(Recorded data)

####

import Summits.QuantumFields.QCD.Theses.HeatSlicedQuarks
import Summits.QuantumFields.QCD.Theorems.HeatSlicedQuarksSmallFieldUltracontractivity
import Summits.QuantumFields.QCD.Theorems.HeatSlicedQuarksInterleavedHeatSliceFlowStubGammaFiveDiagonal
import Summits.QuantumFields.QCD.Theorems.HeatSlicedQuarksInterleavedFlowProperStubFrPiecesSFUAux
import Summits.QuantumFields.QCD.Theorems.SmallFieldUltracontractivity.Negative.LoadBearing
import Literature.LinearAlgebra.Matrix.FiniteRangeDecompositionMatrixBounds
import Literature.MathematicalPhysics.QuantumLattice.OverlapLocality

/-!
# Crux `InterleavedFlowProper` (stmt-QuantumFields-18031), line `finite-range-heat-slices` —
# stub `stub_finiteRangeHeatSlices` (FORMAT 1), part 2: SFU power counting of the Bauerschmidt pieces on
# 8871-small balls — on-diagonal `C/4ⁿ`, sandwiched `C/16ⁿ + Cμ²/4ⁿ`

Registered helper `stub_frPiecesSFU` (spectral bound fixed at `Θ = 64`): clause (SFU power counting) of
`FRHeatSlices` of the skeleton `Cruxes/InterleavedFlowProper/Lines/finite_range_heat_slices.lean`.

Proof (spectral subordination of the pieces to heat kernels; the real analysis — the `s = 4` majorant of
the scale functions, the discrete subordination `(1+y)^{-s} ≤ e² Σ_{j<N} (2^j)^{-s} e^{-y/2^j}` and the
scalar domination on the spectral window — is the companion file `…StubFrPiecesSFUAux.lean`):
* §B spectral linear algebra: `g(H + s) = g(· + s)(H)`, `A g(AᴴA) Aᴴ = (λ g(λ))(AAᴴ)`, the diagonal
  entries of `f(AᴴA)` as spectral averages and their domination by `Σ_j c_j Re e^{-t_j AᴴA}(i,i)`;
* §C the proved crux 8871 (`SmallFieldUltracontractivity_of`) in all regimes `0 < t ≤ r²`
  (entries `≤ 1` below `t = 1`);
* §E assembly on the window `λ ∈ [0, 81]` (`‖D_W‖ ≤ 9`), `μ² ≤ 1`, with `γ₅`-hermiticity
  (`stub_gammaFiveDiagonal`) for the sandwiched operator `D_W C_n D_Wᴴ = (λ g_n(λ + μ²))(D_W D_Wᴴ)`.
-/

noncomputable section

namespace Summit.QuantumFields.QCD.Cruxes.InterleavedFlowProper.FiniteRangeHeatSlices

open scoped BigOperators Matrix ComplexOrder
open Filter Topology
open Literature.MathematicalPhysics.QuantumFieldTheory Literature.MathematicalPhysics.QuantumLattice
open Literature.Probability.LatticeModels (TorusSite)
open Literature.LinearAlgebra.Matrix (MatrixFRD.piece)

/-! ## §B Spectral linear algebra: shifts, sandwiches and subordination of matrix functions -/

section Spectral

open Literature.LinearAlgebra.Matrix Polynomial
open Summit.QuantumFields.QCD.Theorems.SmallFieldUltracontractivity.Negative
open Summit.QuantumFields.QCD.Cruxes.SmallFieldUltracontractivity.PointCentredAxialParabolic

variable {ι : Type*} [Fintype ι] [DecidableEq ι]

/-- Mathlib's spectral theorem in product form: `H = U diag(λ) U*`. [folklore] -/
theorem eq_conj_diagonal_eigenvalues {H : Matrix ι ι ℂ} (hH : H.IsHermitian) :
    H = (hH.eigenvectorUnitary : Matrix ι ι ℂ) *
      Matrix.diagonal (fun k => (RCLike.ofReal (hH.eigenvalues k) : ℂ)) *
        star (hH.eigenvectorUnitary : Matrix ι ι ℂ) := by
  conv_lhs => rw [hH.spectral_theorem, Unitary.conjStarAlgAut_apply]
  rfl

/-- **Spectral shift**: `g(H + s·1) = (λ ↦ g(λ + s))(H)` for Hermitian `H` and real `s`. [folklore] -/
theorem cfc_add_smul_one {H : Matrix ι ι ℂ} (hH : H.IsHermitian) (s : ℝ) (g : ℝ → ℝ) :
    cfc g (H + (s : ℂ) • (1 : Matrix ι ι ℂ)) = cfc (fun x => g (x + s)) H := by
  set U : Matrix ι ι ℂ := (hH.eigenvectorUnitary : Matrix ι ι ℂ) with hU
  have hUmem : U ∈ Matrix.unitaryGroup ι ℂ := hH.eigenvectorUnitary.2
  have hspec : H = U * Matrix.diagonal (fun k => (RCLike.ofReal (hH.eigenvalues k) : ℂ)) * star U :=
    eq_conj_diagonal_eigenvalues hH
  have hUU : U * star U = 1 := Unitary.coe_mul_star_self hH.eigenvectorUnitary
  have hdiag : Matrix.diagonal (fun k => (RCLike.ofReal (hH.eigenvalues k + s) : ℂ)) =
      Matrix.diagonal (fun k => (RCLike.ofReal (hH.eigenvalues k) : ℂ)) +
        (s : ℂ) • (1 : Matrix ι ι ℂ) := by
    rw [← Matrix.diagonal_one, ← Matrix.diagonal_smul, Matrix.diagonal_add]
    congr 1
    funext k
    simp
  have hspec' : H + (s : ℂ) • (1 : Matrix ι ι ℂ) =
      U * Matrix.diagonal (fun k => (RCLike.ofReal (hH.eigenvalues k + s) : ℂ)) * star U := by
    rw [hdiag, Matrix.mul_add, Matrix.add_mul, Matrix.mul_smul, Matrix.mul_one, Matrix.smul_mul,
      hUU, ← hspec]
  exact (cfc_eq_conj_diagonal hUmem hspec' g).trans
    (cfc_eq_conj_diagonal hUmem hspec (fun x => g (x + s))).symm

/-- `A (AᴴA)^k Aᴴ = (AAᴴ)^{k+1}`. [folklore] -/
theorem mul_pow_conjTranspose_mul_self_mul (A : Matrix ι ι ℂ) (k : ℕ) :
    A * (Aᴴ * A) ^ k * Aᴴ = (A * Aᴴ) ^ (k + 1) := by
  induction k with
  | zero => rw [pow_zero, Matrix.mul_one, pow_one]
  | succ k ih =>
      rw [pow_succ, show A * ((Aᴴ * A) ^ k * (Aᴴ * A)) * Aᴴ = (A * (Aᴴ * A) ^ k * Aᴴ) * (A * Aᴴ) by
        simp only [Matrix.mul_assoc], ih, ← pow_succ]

####

◆ **YOUR INSTRUCTIONS**:
From the first line of the records above down to the line containing "assembly on the", repeat each line exactly as written. Include both of those lines and add nothing.

◆ **WRITTEN RESPONSE**:
import Summits.QuantumFields.QCD.Theses.HeatSlicedQuarks
import Summits.QuantumFields.QCD.Theorems.HeatSlicedQuarksSmallFieldUltracontractivity
import Summits.QuantumFields.QCD.Theorems.HeatSlicedQuarksInterleavedHeatSliceFlowStubGammaFiveDiagonal
import Summits.QuantumFields.QCD.Theorems.HeatSlicedQuarksInterleavedFlowProperStubFrPiecesSFUAux
import Summits.QuantumFields.QCD.Theorems.SmallFieldUltracontractivity.Negative.LoadBearing
import Literature.LinearAlgebra.Matrix.FiniteRangeDecompositionMatrixBounds
import Literature.MathematicalPhysics.QuantumLattice.OverlapLocality

/-!
# Crux `InterleavedFlowProper` (stmt-QuantumFields-18031), line `finite-range-heat-slices` —
# stub `stub_finiteRangeHeatSlices` (FORMAT 1), part 2: SFU power counting of the Bauerschmidt pieces on
# 8871-small balls — on-diagonal `C/4ⁿ`, sandwiched `C/16ⁿ + Cμ²/4ⁿ`

Registered helper `stub_frPiecesSFU` (spectral bound fixed at `Θ = 64`): clause (SFU power counting) of
`FRHeatSlices` of the skeleton `Cruxes/InterleavedFlowProper/Lines/finite_range_heat_slices.lean`.

Proof (spectral subordination of the pieces to heat kernels; the real analysis — the `s = 4` majorant of
the scale functions, the discrete subordination `(1+y)^{-s} ≤ e² Σ_{j<N} (2^j)^{-s} e^{-y/2^j}` and the
scalar domination on the spectral window — is the companion file `…StubFrPiecesSFUAux.lean`):
* §B spectral linear algebra: `g(H + s) = g(· + s)(H)`, `A g(AᴴA) Aᴴ = (λ g(λ))(AAᴴ)`, the diagonal
  entries of `f(AᴴA)` as spectral averages and their domination by `Σ_j c_j Re e^{-t_j AᴴA}(i,i)`;
* §C the proved crux 8871 (`SmallFieldUltracontractivity_of`) in all regimes `0 < t ≤ r²`
  (entries `≤ 1` below `t = 1`);
* §E assembly on the window `λ ∈ [0, 81]` (`‖D_W‖ ≤ 9`), `μ² ≤ 1`, with `γ₅`-hermiticity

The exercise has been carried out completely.